I just started a new job that is very demanding, yet financially rewarding. 

We have naturally reached that point in our relationship where the spark goes away, and I don't know where to begin to get it back. we have a huge combination of stressors that add up. Any suggestions? I've tried doing things like leaving him little love notes around the house, sending him sweet text messages..but he's sick of that it seems, or he is used to it and expects it. I also don't know what to do to make him feel special?


----------



## FirstYearDown (Sep 15, 2011)

Have you tried talking to your fiance about his feelings? It is hard for a non parent to understand the trials of raising children, especially a very sick toddler. Maybe your fiance feels like he is the last priority and he is shutting down because of it. I am not blaming you for that, just trying to make you see how he might be feeling. Of course, this is just speculation. I don't know the man.

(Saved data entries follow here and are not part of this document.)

/-! ## §R4 The LG-side statements the weighted transfer consumes -/

/-- **`CoarseLocalMaxwellianityW`** — COLLISION-WEIGHTED local equilibrium of the evolved law at the kinetic-cell scale: the `LG`-mean
of the unit average of `𝟙{occupied ∧ ϑ < relEnt (binned) at kΔ} · min(ownedCount (k,q), T)` is `≤ δ` (derived in v9 from
`MesoStaticMaxwellRarityW`, `LocalCountUI` (ii) and `NoKineticIrregularityB` by the static Cesàro assembly with weights `≤ T`;
or FILED directly — weaker than `CoarseLocalMaxwellianity` read on binned velocities). -/
def CoarseLocalMaxwellianityW : Prop :=
  ∀ (a₀ θ₀ : T3 → ℝ) (u₀ : T3 → V3), Continuous a₀ → Continuous θ₀ → Continuous u₀ →
    (∀ x, 0 < a₀ x) → (∀ x, 0 < θ₀ x) →
  ∃ σ₀ : ℝ, 0 < σ₀ ∧ ∀ σ : ℝ, 0 < σ → σ < σ₀ → ∀ Φ : (N : ℕ) → Flow σ N, ∀ τ : ℝ, 0 < τ →
  ∀ ϑs ϑ δ T : ℝ, 0 < ϑs → 0 < ϑ → 0 < δ → 0 < T →
    ∃ c₀ : ℝ, 0 < c₀ ∧ ∀ c : ℝ, c₀ ≤ c → ∃ b₀ : ℝ, 0 < b₀ ∧ ∀ b : ℝ, 0 < b → b ≤ b₀ → ∃ N₀ : ℕ, ∀ N : ℕ, N₀ ≤ N →
    ∫⁻ z, ENNReal.ofReal (unitAvg c σ N τ fun k q =>
        (if (pop c σ N ((Φ N).flow ((k : ℝ) * stepLen c σ N) z) q).Nonempty ∧
            ϑ < relEnt ϑs (binConfig b ((Φ N).flow ((k : ℝ) * stepLen c σ N) z))
              (pop c σ N ((Φ N).flow ((k : ℝ) * stepLen c σ N) z) q) then (1 : ℝ) else 0) *
          min (ownedCount c σ N (Φ N) k q z) T)
      ∂(localGibbsLaw σ a₀ u₀ θ₀ N (Φ N)) ≤ ENNReal.ofReal δ

/-- **`NoKineticIrregularityB`** — `NoKineticIrregularity` with the inhomogeneity read on BINNED velocities (bin width `∃ b₀ ∀ b ≤ b₀`
after `c`); same class and content (an `O(b/ϑs)` perturbation of `inhom`): actual kinetic cells with a populated `4cℓ`-neighbourhood
that are `ϑ`-inhomogeneous (binned smoothed laws of cell vs neighbourhood; kinetic VOIDS count) or occupied by fewer than `m₀` spheres
are rare in `LG`-mean. Item-class LG-side regularity input. -/
def NoKineticIrregularityB : Prop :=
  ∀ (a₀ θ₀ : T3 → ℝ) (u₀ : T3 → V3), Continuous a₀ → Continuous θ₀ → Continuous u₀ →
    (∀ x, 0 < a₀ x) → (∀ x, 0 < θ₀ x) →
  ∃ σ₀ : ℝ, 0 < σ₀ ∧ ∀ σ : ℝ, 0 < σ → σ < σ₀ → ∀ Φ : (N : ℕ) → Flow σ N, ∀ τ : ℝ, 0 < τ →
  ∀ ϑs ϑ δ : ℝ, ∀ m₀ : ℕ, 0 < ϑs → 0 < ϑ → 0 < δ →
    ∃ c₀ : ℝ, 0 < c₀ ∧ ∀ c : ℝ, c₀ ≤ c → ∃ b₀ : ℝ, 0 < b₀ ∧ ∀ b : ℝ, 0 < b → b ≤ b₀ → ∃ N₀ : ℕ, ∀ N : ℕ, N₀ ≤ N →
    ∫⁻ z, ENNReal.ofReal (unitAvg c σ N τ fun k q =>
        if (∃ x : T3, cellOf c σ N x = q) ∧ (nbhd c σ N ((Φ N).flow ((k : ℝ) * stepLen c σ N) z) q).Nonempty ∧
            (ϑ < inhom ϑs (binConfig b ((Φ N).flow ((k : ℝ) * stepLen c σ N) z))
                (pop c σ N ((Φ N).flow ((k : ℝ) * stepLen c σ N) z) q)
                (nbhd c σ N ((Φ N).flow ((k : ℝ) * stepLen c σ N) z) q) ∨
              ((pop c σ N ((Φ N).flow ((k : ℝ) * stepLen c σ N) z) q).Nonempty ∧
                (pop c σ N ((Φ N).flow ((k : ℝ) * stepLen c σ N) z) q).card < m₀)) then 1 else 0)
      ∂(localGibbsLaw σ a₀ u₀ θ₀ N (Φ N)) ≤ ENNReal.ofReal δ

/-! ## §R5 The re-typed hypotheses of the transfer architecture (H2_B, H3_W, H5_W) -/

/-- **H2_B `BadForecastRareB`** — `BadForecastRare` with the binned guard and `∃ b₀ ∀ b ≤ b₀` (discharged from `MesoForecastChaosB`
verbatim at `δ' = δ₂/2`, `L = 54(log 2 + A)/δ₂`, transfer `exists_lgTransferConst`). -/
def BadForecastRareB : Prop :=
  ∃ φs : ℝ, 0 < φs ∧ ∃ σ₁ : ℝ, 0 < σ₁ ∧
  ∀ (a₀ θ₀ : T3 → ℝ) (u₀ : T3 → V3), Continuous a₀ → Continuous θ₀ → Continuous u₀ →
    (∀ x, 0 < a₀ x) → (∀ x, 0 < θ₀ x) →
  ∀ σ : ℝ, 0 < σ → σ ≤ σ₁ → σ ≤ 1 / 2 → ∀ Φ : (N : ℕ) → Flow σ N, ∀ τ : ℝ, 0 < τ →
  ∀ Ψ : V3 × V3 × V3 → ℝ, Continuous Ψ → (∃ C : ℝ, ∀ p, |Ψ p| ≤ C) →
  ∀ ϑs η δ T δ₂ : ℝ, 0 < ϑs → 0 < η → 0 < δ → 0 < T → 0 < δ₂ →
  ∃ ϑ : ℝ, 0 < ϑ ∧ ∃ c₀ : ℝ, 0 < c₀ ∧ ∀ c : ℝ, c₀ ≤ c → ∃ b₀ : ℝ, 0 < b₀ ∧ ∀ b : ℝ, 0 < b → b ≤ b₀ →
  ∃ N₀ : ℕ, ∀ N : ℕ, N₀ ≤ N →
    unitMean c σ N τ (localGibbsLaw σ a₀ u₀ θ₀ N (Φ N)) (fun k q z =>
      if GoodUnitB b ϑs ϑ φs c σ N ((Φ N).flow ((k : ℝ) * stepLen c σ N) z) q ∧
          δ < gForecast b c σ N (Φ N) (badWeight Ψ η T c σ N (Φ N)) k q z
      then 1 else 0) ≤ δ₂

/-- **H3_W `NonGoodRareW`** — the COLLISION-WEIGHTED mass of occupied non-good (binned) units is small under the evolved law: the
`LG`-mean of the unit average of `Jng (k, q) · min(ownedCount (k,q), T)` is `≤ δ₃` (on the good set `Jng = 𝟙{occupied ∧ ¬GoodUnitB}`;
discharged from `CoarseLocalMaxwellianityW` for the non-Maxwellian part and `T ×` the FRACTIONS of `LocalCountUI` (ii) /
`NoKineticIrregularityB` for the packed and the inhomogeneous parts — weights are `≤ T`, no uniform integrability needed). -/
def NonGoodRareW : Prop :=
  ∀ φs : ℝ, 0 < φs →
  ∀ (a₀ θ₀ : T3 → ℝ) (u₀ : T3 → V3), Continuous a₀ → Continuous θ₀ → Continuous u₀ →
    (∀ x, 0 < a₀ x) → (∀ x, 0 < θ₀ x) →
  ∃ σ₀ : ℝ, 0 < σ₀ ∧ ∀ σ : ℝ, 0 < σ → σ < σ₀ → ∀ Φ : (N : ℕ) → Flow σ N, ∀ τ : ℝ, 0 < τ →
  ∀ ϑs ϑ δ₃ T : ℝ, 0 < ϑs → 0 < ϑ → 0 < δ₃ → 0 < T →
  ∃ c₀ : ℝ, 0 < c₀ ∧ ∀ c : ℝ, c₀ ≤ c → ∃ b₀ : ℝ, 0 < b₀ ∧ ∀ b : ℝ, 0 < b → b ≤ b₀ → ∃ N₀ : ℕ, ∀ N : ℕ, N₀ ≤ N →
    unitMean c σ N τ (localGibbsLaw σ a₀ u₀ θ₀ N (Φ N)) (fun k q z =>
      Jng b ϑs ϑ φs c σ N (Φ N) k q z * min (ownedCount c σ N (Φ N) k q z) T) ≤ δ₃

/-- **H5_W `ForecastSplitW`** — the WEIGHTED per-unit split of one `N` (no limits, no mechanism; replaces `ForecastAlgebra` (iii)):
for continuous positive profiles, `0 < σ < 1/2`, every `N`, flow, horizon, bounded continuous `Ψ`, `η', T, c, b > 0`, `ϑs, ϑ, φs` and
`δ > 0`, with `LG = localGibbsLaw …`, `Ĝ = gForecast b c σ N Φ`, `J = Jng b ϑs ϑ φs c σ N Φ`, `bW' = badWeight Ψ η' T`:
(1) for revealed, box-supported, `[0,T]`-valued `X, R` with `X ≤ bW' + R` on `Φ.good`:
`m(Ĝ X) ≤ m(Ĝ (J·X)) + δ · h³ · #cellBox h + T · m(𝟙{GoodUnitB ∧ δ < Ĝ bW'}) + m(Ĝ R)` — pointwise a.e.:
`Ĝ X = J·Ĝ X + (1−J)·Ĝ X`, `J·Ĝ X = Ĝ(J·X)` (`J` is `σ(seqHist k q)`-measurable: pull-in, `G_N`-a.e., transported to `LG`-a.e. by
`LG ≪ G_N`), `(1−J)·Ĝ X ≤ (1−J)(Ĝ bW' + Ĝ R)` (monotone / additive `condExp`, `LG(goodᶜ) = 0`), and on `{J = 0}` either the cell is
EMPTY at `kΔ` (then `Ĝ bW' = 0` a.e.: pull-out of a revealed null event) or it is binned-GOOD (then `Ĝ bW' ≤ δ + T·𝟙{δ < Ĝ bW'}` as
`0 ≤ Ĝ bW' ≤ T` a.e.);
(2) for the same `X, R`: `m(J·X) ≤ m(J·min(ownedCount, T)) + m(R)` — on `Φ.good`, `bW' ≤ min(ownedCount, T)` and `0 ≤ J ≤ 1`. -/
def ForecastSplitW : Prop :=
  ∀ (a₀ θ₀ : T3 → ℝ) (u₀ : T3 → V3), Continuous a₀ → Continuous θ₀ → Continuous u₀ →
    (∀ x, 0 < a₀ x) → (∀ x, 0 < θ₀ x) →
  ∀ σ : ℝ, 0 < σ → σ < 1 / 2 → ∀ (N : ℕ) (Φ : Flow σ N) (τ : ℝ), 0 < τ →
  ∀ Ψ : V3 × V3 × V3 → ℝ, Continuous Ψ → (∃ C : ℝ, ∀ p, |Ψ p| ≤ C) →
  ∀ η' T c b : ℝ, 0 < η' → 0 < T → 0 < c → 0 < b → ∀ ϑs ϑ φs δ : ℝ, 0 < δ →
  ∀ X R : ℕ → Cell → Phase N → ℝ,
    (∀ k q z, 0 ≤ X k q z ∧ X k q z ≤ T) → (∀ k q z, 0 ≤ R k q z ∧ R k q z ≤ T) →
    (∀ k, ∀ q ∉ cellBox (c * meanFreePath σ N), X k q = fun _ => 0) →
    (∀ k, ∀ q ∉ cellBox (c * meanFreePath σ N), R k q = fun _ => 0) →
    (∀ k q, q ∈ cellBox (c * meanFreePath σ N) → ∀ z z',
      seqHistLE b c σ N Φ k q z = seqHistLE b c σ N Φ k q z' → X k q z = X k q z') →
    (∀ k q, q ∈ cellBox (c * meanFreePath σ N) → ∀ z z',
      seqHistLE b c σ N Φ k q z = seqHistLE b c σ N Φ k q z' → R k q z = R k q z') →
    (∀ k q, ∀ z ∈ Φ.good, X k q z ≤ badWeight Ψ η' T c σ N Φ k q z + R k q z) →
    unitMean c σ N τ (localGibbsLaw σ a₀ u₀ θ₀ N Φ) (gForecast b c σ N Φ X) ≤
        unitMean c σ N τ (localGibbsLaw σ a₀ u₀ θ₀ N Φ)
            (gForecast b c σ N Φ fun k q z => Jng b ϑs ϑ φs c σ N Φ k q z * X k q z) +
          δ * ((c * meanFreePath σ N) ^ 3 * (cellBox (c * meanFreePath σ N)).card) +
          T * unitMean c σ N τ (localGibbsLaw σ a₀ u₀ θ₀ N Φ) (fun k q z =>
            if GoodUnitB b ϑs ϑ φs c σ N (Φ.flow ((k : ℝ) * stepLen c σ N) z) q ∧
                δ < gForecast b c σ N Φ (badWeight Ψ η' T c σ N Φ) k q z
            then 1 else 0) +
          unitMean c σ N τ (localGibbsLaw σ a₀ u₀ θ₀ N Φ) (gForecast b c σ N Φ R) ∧
      unitMean c σ N τ (localGibbsLaw σ a₀ u₀ θ₀ N Φ) (fun k q z => Jng b ϑs ϑ φs c σ N Φ k q z * X k q z) ≤
        unitMean c σ N τ (localGibbsLaw σ a₀ u₀ θ₀ N Φ)
            (fun k q z => Jng b ϑs ϑ φs c σ N Φ k q z * min (ownedCount c σ N Φ k q z) T) +
          unitMean c σ N τ (localGibbsLaw σ a₀ u₀ θ₀ N Φ) R

/-! ## §R6 Pointwise sanity -/

/-- The weighted summand is dominated by `T` times the unweighted indicator. [folklore] -/
theorem weighted_le_T_mul {P : Prop} [Decidable P] (w T : ℝ) :
    (if P then (1 : ℝ) else 0) * min w T ≤ T * (if P then (1 : ℝ) else 0) := by
  split_ifs
  · simp only [one_mul, mul_one]; exact min_le_right w T
  · simp

/-- The weighted summand is nonnegative when the weight is. [folklore] -/
theorem weighted_nonneg {P : Prop} [Decidable P] {w T : ℝ} (hw : 0 ≤ w) (hT : 0 ≤ T) :
    0 ≤ (if P then (1 : ℝ) else 0) * min w T := by
  split_ifs
  · simpa using le_min hw hT
  · simp

end Summit.AtomisticToContinuum.HydrodynamicLimit.Theorems.EquilibriumForecastLine

end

Do you have enough money to get away for a night? That can do wonders. It doesn't have to be fancy hotel; bed and breakfasts are often cheaper and very romantic. Think about what his Love Language is and try to learn how to speak it. If you can't afford the getaway, how about a date?


----------



## LoveMouse (Apr 22, 2012)

You can't change his stress, nor can you remove it, he needs to reconize it and cope for himself. Please don't get in the co~dependant role as it will destroy any chance you have. 
Stress~aint no drug that can make you happy and stress free. Pray. Everytime you feel stress or feel bad about ur life, cry out to the Lord, he will hear you, he will comfort you. I just went thru this a few weeks ago, I was angry, I was full of hate..I wanted the X to just care about her children as much as I do, I was telling the Assistant Pastor all about my anger, she told me to pray, I explained I'd have to pray all the time...she said "then pray w/o stopping, God will help you but you have to give him the chance." I did and it works, my anger, stress, and depression is all gone. Drugs are not the answer, on any level, even from a Dr. It's like Norco, the pain is still there, it just hides it for awhile.
Mouse


----------